▶ [What needs to be done]:
Only certain lines below are wanted: those starting at the line containing "are produced from" and ending at the line containing "with EXACTLY the", both included, each retyped exactly.
═══ Working data ═══
import Summits.BirchSwinnertonDyer.BirchSwinnertonDyer.Theorems.SignedLowerHalvesSmallImageLowerHalfBothSignsRttD2SeqJ3Exact
import Summits.BirchSwinnertonDyer.BirchSwinnertonDyer.Theorems.SignedLowerHalvesSmallImageLowerHalfBothSignsRttD2J1CyclotomicCarrier
import Literature.NumberTheory.EllipticCurves.SubgroupH1ClosedSubgroupColimit
import Literature.NumberTheory.EllipticCurves.Kato2004.IwasawaH1ReductionInfty
import HarnessLib

/-!
# Route `SignedLowerHalves`, crux L `SmallImageLowerHalfBothSigns` (stmt-BirchSwinnertonDyer-23599), line `rtt_w3` v14 → v15 — E2, row J3
# (Galois side, part α): FROM LAYER PAIRINGS ALONG THE LOCAL `ℤ_p`-TOWER TO THE PAIRING `P : B → (E^{ε}_{sat,v})^∨` OF THE JUNCTION SOCKET,
# with its `Λ_𝒪`-laws `hPX`/`hPC` and the reciprocity `hrec` reduced to the layers

WIDTH seat `bsd-line-slh-p3-w3` g22 under LEAD `cruxlead-stmt-BirchSwinnertonDyer-23599` g11 (cell `bsd-ssimc`; KEY 2026-08-30T18:56:57Z «J3 = `j₀ : B →ₗ[Λ_𝒪] DQ.X` +
`Function.Exact j₀ gX`, B := honda's `CycIwasawaCohomologyDataO … 1`»); helper `--supports stmt-BirchSwinnertonDyer-23599`. DEFINITIONS WITH BODIES + THEOREMS; no named
fact, no instance, no `sorry`. HONEST FRAMING: this is the TOWER BOOKKEEPING of J3 — the inputs of -w3 g21's `exists_junction_exact` (p782881) `P`, `hPX`, `hPC`,
`hrec` are produced from a LAYER-PAIRING SOCKET (`TowerPairing`, below) whose intended inhabitant is the family of local Tate pairings `⟨loc_v b_n, ·⟩_{K_{n,v}}` of
the cyclotomic layers; the local duality itself, the Poitou–Tate annihilator identity `hPT`, E2, crux L, crux M and BSD remain OPEN and are proved for NO curve.

SETTING. `K` a number field, `κ : ZpExtension K p`, a discrete `Γ_K`-module `M` with commuting `𝒪 = padicCoeffIntegers S`-scalars, a place `v` with the local
action `[DistribMulAction Γ_{K_v} M]` (pinned by `hres` in the consumers), `U_n := Gal(K̄_v/K_n·K_v) = localSubgroupOfEmb (κ.layerSubgroup n) ι`,
`U_∞ := Gal(K̄_v/K_∞·K_v) = localSubgroupOfEmb κ.kerSubgroup ι` (`ι = closureEmb K_v`), a local element `γ_v ∈ Γ_{K_v}`, and honda g23's PINNED one-variable
Iwasawa-cohomology datum `I : SmallImageRttD2J1.CycIwasawaCohomologyDataO S κ γ_B θ′ P 1` (p782087: `B := I.H` with `T ↦ conj_{γ_B} − 1`, `C c ↦ H¹(c ⊗ id)`).
* §1 the local layer groups: normality, antitonicity, openness/closedness, `⋂ₙ U_n = U_∞`, cofinality (compactness of `Γ_{K_v}`), and the EXHAUSTION
  `H¹(U_∞, M) = ⋃ₙ res_n H¹(U_n, M)` with its injectivity half (the tree's `SubgroupH1Colimit`, Serre I §2.2 Prop. 8).
* §2 ★ the socket `TowerPairing S M γ_v I`: additive pairings `pairL n : I.H → Hom(H¹(U_n, M), ℚ/ℤ)` COMPATIBLE WITH RESTRICTION (`pairL m b (res c) = pairL n b c`,
  the projection formula `⟨cor b′, c⟩ = ⟨b′, res c⟩` read on a cores-compatible family), with the CONJUGATION LAW `pairL n (X•b) c = pairL n b (conj_{γ_v} c) − pairL n b c`
  (Galois-invariance of the local pairing + honda's pin (P5); this FORCES `κ(γ_B) = −κ(res_ι γ_v)`, the involution `ι` of Kato §17 — see the docstring) and the
  `𝒪`-BALANCE `pairL n (C a • b) c = pairL n b (a • c)` (pin (P7) + `𝒪`-bilinearity).
* §3 ★★ `TowerPairing.pairInf : I.H →+ Hom(H¹(U_∞, M), ℚ/ℤ)` — the pairing with the TOP local cohomology, `pairInf b (res_n c) = pairL n b c` (well defined by §1),
  `pairInf_X_smul`, `pairInf_C_smul`.
* §4 ★★★ `TowerPairing.pairing : I.H →+ Hom(E^{ε}_{sat,v}, ℚ/ℤ)` (restriction of `pairInf` to the saturated transported local condition group) with EXACTLY the
  laws `hPX` / `hPC` of `exists_junction_exact` (`pairing_X_smul`, `pairing_C_smul`), and ★★ `pairing_locSat_eq_zero`: the reciprocity `hrec` from its LAYERWISE form
  `pairL n b (loc_{v,n} c) = 0` for `c ∈ Sel^{ε,S₀}_𝒪(K_n, M)` (the sum formula of Poitou–Tate at the layer `K_n` — NOT proved here).
What is NOT here: the instantiation of the socket (cup product with `T*/p^k = 𝒪 ⊗ μ_{p^k} ⊗ θ′` and the local invariant maps over `K_{n,v}`; part β) and `hPT`.
References: [Kobayashi2003] Thm. 7.3 i); [Rubin2000] Thm. 1.7.3, §4.2; [NeukirchSchmidtWingberg2008] I §5 Prop. 1.5.3 (iv), (7.2.6); [SerreGaloisCohomology1997] I §2.2 Prop. 8;
[Kato2004Asterisque] §17.13; [PerrinRiou1994Invent] §3.6.1.
-/

set_option autoImplicit false
set_option linter.dupNamespace false -- D-0017: single-problem summit, the namespace repeats the problem name by design
noncomputable section

open scoped Classical
open NumberField IsDedekindDomain Field

namespace Summit.BirchSwinnertonDyer.BirchSwinnertonDyer.Theorems.SmallImageRttD2Seq

open Literature.NumberTheory.EllipticCurves Literature.NumberTheory.EllipticCurves.Kobayashi2003
  Literature.NumberTheory.EllipticCurves.GreenbergVatsal2000 Literature.NumberTheory.GaloisRepresentations
  Summit.BirchSwinnertonDyer.BirchSwinnertonDyer.Theorems.SmallImageCharSignedSelmer
  Summit.BirchSwinnertonDyer.BirchSwinnertonDyer.Theorems.SmallImageRttD2J1

/-! ## §1. The local layer groups `U_n ≥ U_∞` inside `Γ_{K_v}`: topology and the exhaustion of `H¹(U_∞, M)` -/

section Layers

variable {K : Type} [Field K] [NumberField K] {p : ℕ} [Fact p.Prime] (κ : ZpExtension K p) (v : HeightOneSpectrum (𝓞 K))

/-- `U_n = Gal(K̄_v/K_n·K_v)` is normal in `Γ_{K_v}` (preimage of the normal subgroup `Gal(K̄/K_n)`). [cite: SerreGaloisCohomology1997, II §1.1] -/
theorem normal_localSubgroupOfEmb_layerSubgroup (n : ℕ) :
    (localSubgroupOfEmb (κ.layerSubgroup n) (closureEmb (K := K) (v.adicCompletion K))).Normal :=
  Subgroup.normal_comap _

/-- `n ↦ U_n` is antitone (`K_n ⊆ K_m` for `n ≤ m`). [cite: SerreGaloisCohomology1997, I §2.2] -/
theorem localSubgroupOfEmb_layerSubgroup_antitone :
    Antitone fun n : ℕ ↦ localSubgroupOfEmb (κ.layerSubgroup n) (closureEmb (K := K) (v.adicCompletion K)) :=
  fun _ _ h _ hτ ↦ κ.layerSubgroup_antitone h hτ

/-- `U_n` is open in `Γ_{K_v}` (continuous preimage of the open `Gal(K̄/K_n)`). [cite: SerreGaloisCohomology1997, I §2.2] -/
theorem isOpen_localSubgroupOfEmb_layerSubgroup (n : ℕ) :
    IsOpen (localSubgroupOfEmb (κ.layerSubgroup n) (closureEmb (K := K) (v.adicCompletion K)) : Set (absoluteGaloisGroup (v.adicCompletion K))) :=
  (κ.isOpen_layerSubgroup n).preimage (map_continuous (resGalOfEmb (closureEmb (K := K) (v.adicCompletion K))))

/-- `U_∞` is closed in `Γ_{K_v}` (continuous preimage of the closed `Gal(K̄/K_∞)`). [cite: SerreGaloisCohomology1997, I §2.2] -/
theorem isClosed_localSubgroupOfEmb_kerSubgroup :
    IsClosed (localSubgroupOfEmb κ.kerSubgroup (closureEmb (K := K) (v.adicCompletion K)) : Set (absoluteGaloisGroup (v.adicCompletion K))) :=
  κ.isClosed_kerSubgroup.preimage (map_continuous (resGalOfEmb (closureEmb (K := K) (v.adicCompletion K))))

/-- `⋂ₙ U_n ⊆ U_∞` (`⋂ₙ pⁿℤ_p = 0`). [cite: SerreGaloisCohomology1997, I §2.2] -/
theorem mem_localSubgroupOfEmb_kerSubgroup_of_forall (g : absoluteGaloisGroup (v.adicCompletion K))
    (hg : ∀ n : ℕ, g ∈ localSubgroupOfEmb (κ.layerSubgroup n) (closureEmb (K := K) (v.adicCompletion K))) :
    g ∈ (localSubgroupOfEmb κ.kerSubgroup (closureEmb (K := K) (v.adicCompletion K)) : Set (absoluteGaloisGroup (v.adicCompletion K))) :=
  κ.mem_kerSubgroup_of_forall_mem_layerSubgroup fun n ↦ hg n

/-- **Cofinality**: every open `W ⊇ U_∞` contains some `U_n` (compactness of `Γ_{K_v}`; the tree's `SubgroupH1Colimit.exists_coe_subset_of_antitone`).
[cite: SerreGaloisCohomology1997, I §2.2 Prop. 8] -/
theorem exists_localSubgroupOfEmb_layerSubgroup_subset (W : Set (absoluteGaloisGroup (v.adicCompletion K))) (hW : IsOpen W)
    (hUW : (localSubgroupOfEmb κ.kerSubgroup (closureEmb (K := K) (v.adicCompletion K)) : Set (absoluteGaloisGroup (v.adicCompletion K))) ⊆ W) :
    ∃ n : ℕ, (localSubgroupOfEmb (κ.layerSubgroup n) (closureEmb (K := K) (v.adicCompletion K)) : Set (absoluteGaloisGroup (v.adicCompletion K))) ⊆ W := by
  haveI : CompactSpace (absoluteGaloisGroup (v.adicCompletion K)) := absoluteGaloisGroup_compactSpace _
  exact SubgroupH1Colimit.exists_coe_subset_of_antitone _ (isOpen_localSubgroupOfEmb_layerSubgroup κ v)
    (localSubgroupOfEmb_layerSubgroup_antitone κ v) (mem_localSubgroupOfEmb_kerSubgroup_of_forall κ v) hW hUW

variable (M : Type) [AddCommGroup M] [TopologicalSpace M] [DiscreteTopology M] [DistribMulAction (absoluteGaloisGroup (v.adicCompletion K)) M]

variable {κ v M} in
/-- **Exhaustion (surjectivity half)**: every class of `H¹(U_∞, M)` is `res_n` of a class of some layer `H¹(U_n, M)`, for `M` with open stabilisers in `Γ_{K_v}`.
[cite: SerreGaloisCohomology1997, I §2.2 Prop. 8] -/
theorem exists_resOfLe_layer_eq (hstab : ∀ m : M, IsOpen (MulAction.stabilizer (absoluteGaloisGroup (v.adicCompletion K)) m : Set (absoluteGaloisGroup (v.adicCompletion K))))
    (x : subgroupH1 (localSubgroupOfEmb κ.kerSubgroup (closureEmb (K := K) (v.adicCompletion K))) M) :
    ∃ (n : ℕ) (c : subgroupH1 (localSubgroupOfEmb (κ.layerSubgroup n) (closureEmb (K := K) (v.adicCompletion K))) M),
      resOfLe M (localSubgroupOfEmb_kerSubgroup_le κ v n) c = x := by
  haveI : CompactSpace (absoluteGaloisGroup (v.adicCompletion K)) := absoluteGaloisGroup_compactSpace _
  obtain ⟨n, c, hc⟩ := SubgroupH1Colimit.exists_mem_range_resOfLe hstab (isClosed_localSubgroupOfEmb_kerSubgroup κ v)
    (fun n ↦ localSubgroupOfEmb (κ.layerSubgroup n) (closureEmb (K := K) (v.adicCompletion K))) (localSubgroupOfEmb_kerSubgroup_le κ v)
    (exists_localSubgroupOfEmb_layerSubgroup_subset κ v) x
  exact ⟨n, c, hc⟩

variable {κ v M} in
/-- **Exhaustion (injectivity half)**: two layer classes with the same restriction to `U_∞` agree on a deeper layer. [cite: SerreGaloisCohomology1997, I §2.2 Prop. 8] -/
theorem exists_resOfLe_layer_eq_resOfLe_layer
    (hstab : ∀ m : M, IsOpen (MulAction.stabilizer (absoluteGaloisGroup (v.adicCompletion K)) m : Set (absoluteGaloisGroup (v.adicCompletion K))))
    {n n' : ℕ} (c : subgroupH1 (localSubgroupOfEmb (κ.layerSubgroup n) (closureEmb (K := K) (v.adicCompletion K))) M)
    (c' : subgroupH1 (localSubgroupOfEmb (κ.layerSubgroup n') (closureEmb (K := K) (v.adicCompletion K))) M)
    (h : resOfLe M (localSubgroupOfEmb_kerSubgroup_le κ v n) c = resOfLe M (localSubgroupOfEmb_kerSubgroup_le κ v n') c') :
    ∃ (N : ℕ) (hn : n ≤ N) (hn' : n' ≤ N),
      resOfLe M (localSubgroupOfEmb_layerSubgroup_antitone κ v hn) c = resOfLe M (localSubgroupOfEmb_layerSubgroup_antitone κ v hn') c' :=
  haveI : CompactSpace (absoluteGaloisGroup (v.adicCompletion K)) := absoluteGaloisGroup_compactSpace _
  SubgroupH1Colimit.exists_resOfLe_eq_resOfLe hstab (fun n ↦ localSubgroupOfEmb (κ.layerSubgroup n) (closureEmb (K := K) (v.adicCompletion K)))
    (isOpen_localSubgroupOfEmb_layerSubgroup κ v) (localSubgroupOfEmb_kerSubgroup_le κ v) (localSubgroupOfEmb_layerSubgroup_antitone κ v)
    (exists_localSubgroupOfEmb_layerSubgroup_subset κ v) c c' h

end Layers

/-! ## §2. The layer-pairing socket -/

section Socket

variable {K : Type} [Field K] [NumberField K] {p : ℕ} [Fact p.Prime] {κ : ZpExtension K p} (S : Set (PadicAlgCl p))
  (M : Type) [AddCommGroup M] [TopologicalSpace M] [DiscreteTopology M] [Module (padicCoeffIntegers S) M]
  {v : HeightOneSpectrum (𝓞 K)} [DistribMulAction (absoluteGaloisGroup (v.adicCompletion K)) M]
  [SMulCommClass (absoluteGaloisGroup (v.adicCompletion K)) (padicCoeffIntegers S) M]
  (γv : absoluteGaloisGroup (v.adicCompletion K))
  {γB : absoluteGaloisGroup K} {θ' : absoluteGaloisGroup K →ₜ* (padicCoeffIntegers S)ˣ} {P : Set (HeightOneSpectrum (𝓞 K))}
  (I : CycIwasawaCohomologyDataO S κ γB θ' P 1)

/-- ★ **The layer-pairing socket of J3.** For honda's pinned Iwasawa-cohomology datum `I` (`B = I.H = 𝐇¹_P(K_∞/K, 𝒪(θ′)(1))`, `T ↦ conj_{γ_B} − 1`) and the local
tower `U_n = Gal(K̄_v/K_n·K_v)` of a place `v`: additive pairings `pairL n : B → Hom(H¹(U_n, M), ℚ/ℤ)` (intended: `b ↦ (c ↦ ⟨loc_v b_{n,k}, c̃⟩_{K_{n,v}})`, the local
Tate pairing of the layer `K_{n,v}` of the level-`n` component of `b` with a lift `c̃` of `c` to `M[p^k]`-coefficients, `k ≫ 0`), subject to
(i) COMPATIBILITY WITH RESTRICTION `pairL m b (res^{n}_{m} c) = pairL n b c` (`n ≤ m`; the projection formula `⟨cor y, c⟩_n = ⟨y, res c⟩_m` for the cores-compatible
family `(b_n)`), (ii) the CONJUGATION LAW `pairL n (X • b) c = pairL n b (conj_{γ_v} c) − pairL n b c` — by honda's pin (P5) `proj(X•b) = conj_{γ_B}(proj b) − proj b` and
the Galois-INVARIANCE `⟨conj_g y, conj_g c⟩ = ⟨y, c⟩` of the local pairing this is the statement `conj_{γ_B} = conj_{γ_v⁻¹}` on the local layers, i.e. it PRESUPPOSES
`γ_B · res_ι(γ_v) ∈ Gal(K̄/K_∞)` (`κ(γ_B) = −κ(res_ι γ_v)`: the involution `ι` of Kato §17.13 / Kobayashi Thm. 7.3 under the tree's transpose convention for the duals
`DQ`, `Dψ`), and (iii) the `𝒪`-BALANCE `pairL n (C a • b) c = pairL n b (a • c)` (pin (P7) and `𝒪`-bilinearity of `T*/p^k × M[p^k] → μ_{p^k}`). Nothing is asserted;
an inhabitant is part β of J3. [cite: Kobayashi2003, Thm. 7.3 i)] [cite: NeukirchSchmidtWingberg2008, I §5 Prop. 1.5.3 (iv), (7.2.6)] [cite: Kato2004Asterisque, §17.13] -/
structure TowerPairing where
  /-- The pairing of `B` with the layer `H¹(U_n, M)`. -/
  pairL : ∀ n : ℕ, I.H →+ (subgroupH1 (localSubgroupOfEmb (κ.layerSubgroup n) (closureEmb (K := K) (v.adicCompletion K))) M →+ AddCircle (1 : ℚ))
  /-- (i) compatibility with the restriction maps of the local tower. -/
  pairL_resOfLe : ∀ {n m : ℕ} (h : n ≤ m) (b : I.H) (c : subgroupH1 (localSubgroupOfEmb (κ.layerSubgroup n) (closureEmb (K := K) (v.adicCompletion K))) M),
    pairL m b (resOfLe M (localSubgroupOfEmb_layerSubgroup_antitone κ v h) c) = pairL n b c
  /-- (ii) the conjugation law: `X = T` on `B` is adjoint to `conj_{γ_v} − 1` on the layers. -/
  pairL_X_smul : ∀ (n : ℕ) (b : I.H) (c : subgroupH1 (localSubgroupOfEmb (κ.layerSubgroup n) (closureEmb (K := K) (v.adicCompletion K))) M),
    pairL n ((PowerSeries.X : IwasawaAlgebraO S) • b) c =
      pairL n b (haveI := normal_localSubgroupOfEmb_layerSubgroup κ v n
        conjH1 (localSubgroupOfEmb (κ.layerSubgroup n) (closureEmb (K := K) (v.adicCompletion K))) M γv c) - pairL n b c
  /-- (iii) the `𝒪`-balance: constants `C a` on `B` are adjoint to the scalar `a` on the layers. -/
  pairL_C_smul : ∀ (n : ℕ) (a : padicCoeffIntegers S) (b : I.H) (c : subgroupH1 (localSubgroupOfEmb (κ.layerSubgroup n) (closureEmb (K := K) (v.adicCompletion K))) M),
    pairL n ((PowerSeries.C a : IwasawaAlgebraO S) • b) c =
      pairL n b (GreenbergSelmer.scalarH1 (localSubgroupOfEmb (κ.layerSubgroup n) (closureEmb (K := K) (v.adicCompletion K))) M a c)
═══
▶ [Task answer]:
`hrec` are produced from a LAYER-PAIRING SOCKET (`TowerPairing`, below) whose intended inhabitant is the family of local Tate pairings `⟨loc_v b_n, ·⟩_{K_{n,v}}` of
the cyclotomic layers; the local duality itself, the Poitou–Tate annihilator identity `hPT`, E2, crux L, crux M and BSD remain OPEN and are proved for NO curve.

SETTING. `K` a number field, `κ : ZpExtension K p`, a discrete `Γ_K`-module `M` with commuting `𝒪 = padicCoeffIntegers S`-scalars, a place `v` with the local
action `[DistribMulAction Γ_{K_v} M]` (pinned by `hres` in the consumers), `U_n := Gal(K̄_v/K_n·K_v) = localSubgroupOfEmb (κ.layerSubgroup n) ι`,
`U_∞ := Gal(K̄_v/K_∞·K_v) = localSubgroupOfEmb κ.kerSubgroup ι` (`ι = closureEmb K_v`), a local element `γ_v ∈ Γ_{K_v}`, and honda g23's PINNED one-variable
Iwasawa-cohomology datum `I : SmallImageRttD2J1.CycIwasawaCohomologyDataO S κ γ_B θ′ P 1` (p782087: `B := I.H` with `T ↦ conj_{γ_B} − 1`, `C c ↦ H¹(c ⊗ id)`).
* §1 the local layer groups: normality, antitonicity, openness/closedness, `⋂ₙ U_n = U_∞`, cofinality (compactness of `Γ_{K_v}`), and the EXHAUSTION
  `H¹(U_∞, M) = ⋃ₙ res_n H¹(U_n, M)` with its injectivity half (the tree's `SubgroupH1Colimit`, Serre I §2.2 Prop. 8).
* §2 ★ the socket `TowerPairing S M γ_v I`: additive pairings `pairL n : I.H → Hom(H¹(U_n, M), ℚ/ℤ)` COMPATIBLE WITH RESTRICTION (`pairL m b (res c) = pairL n b c`,
  the projection formula `⟨cor b′, c⟩ = ⟨b′, res c⟩` read on a cores-compatible family), with the CONJUGATION LAW `pairL n (X•b) c = pairL n b (conj_{γ_v} c) − pairL n b c`
  (Galois-invariance of the local pairing + honda's pin (P5); this FORCES `κ(γ_B) = −κ(res_ι γ_v)`, the involution `ι` of Kato §17 — see the docstring) and the
  `𝒪`-BALANCE `pairL n (C a • b) c = pairL n b (a • c)` (pin (P7) + `𝒪`-bilinearity).
* §3 ★★ `TowerPairing.pairInf : I.H →+ Hom(H¹(U_∞, M), ℚ/ℤ)` — the pairing with the TOP local cohomology, `pairInf b (res_n c) = pairL n b c` (well defined by §1),
  `pairInf_X_smul`, `pairInf_C_smul`.
* §4 ★★★ `TowerPairing.pairing : I.H →+ Hom(E^{ε}_{sat,v}, ℚ/ℤ)` (restriction of `pairInf` to the saturated transported local condition group) with EXACTLY the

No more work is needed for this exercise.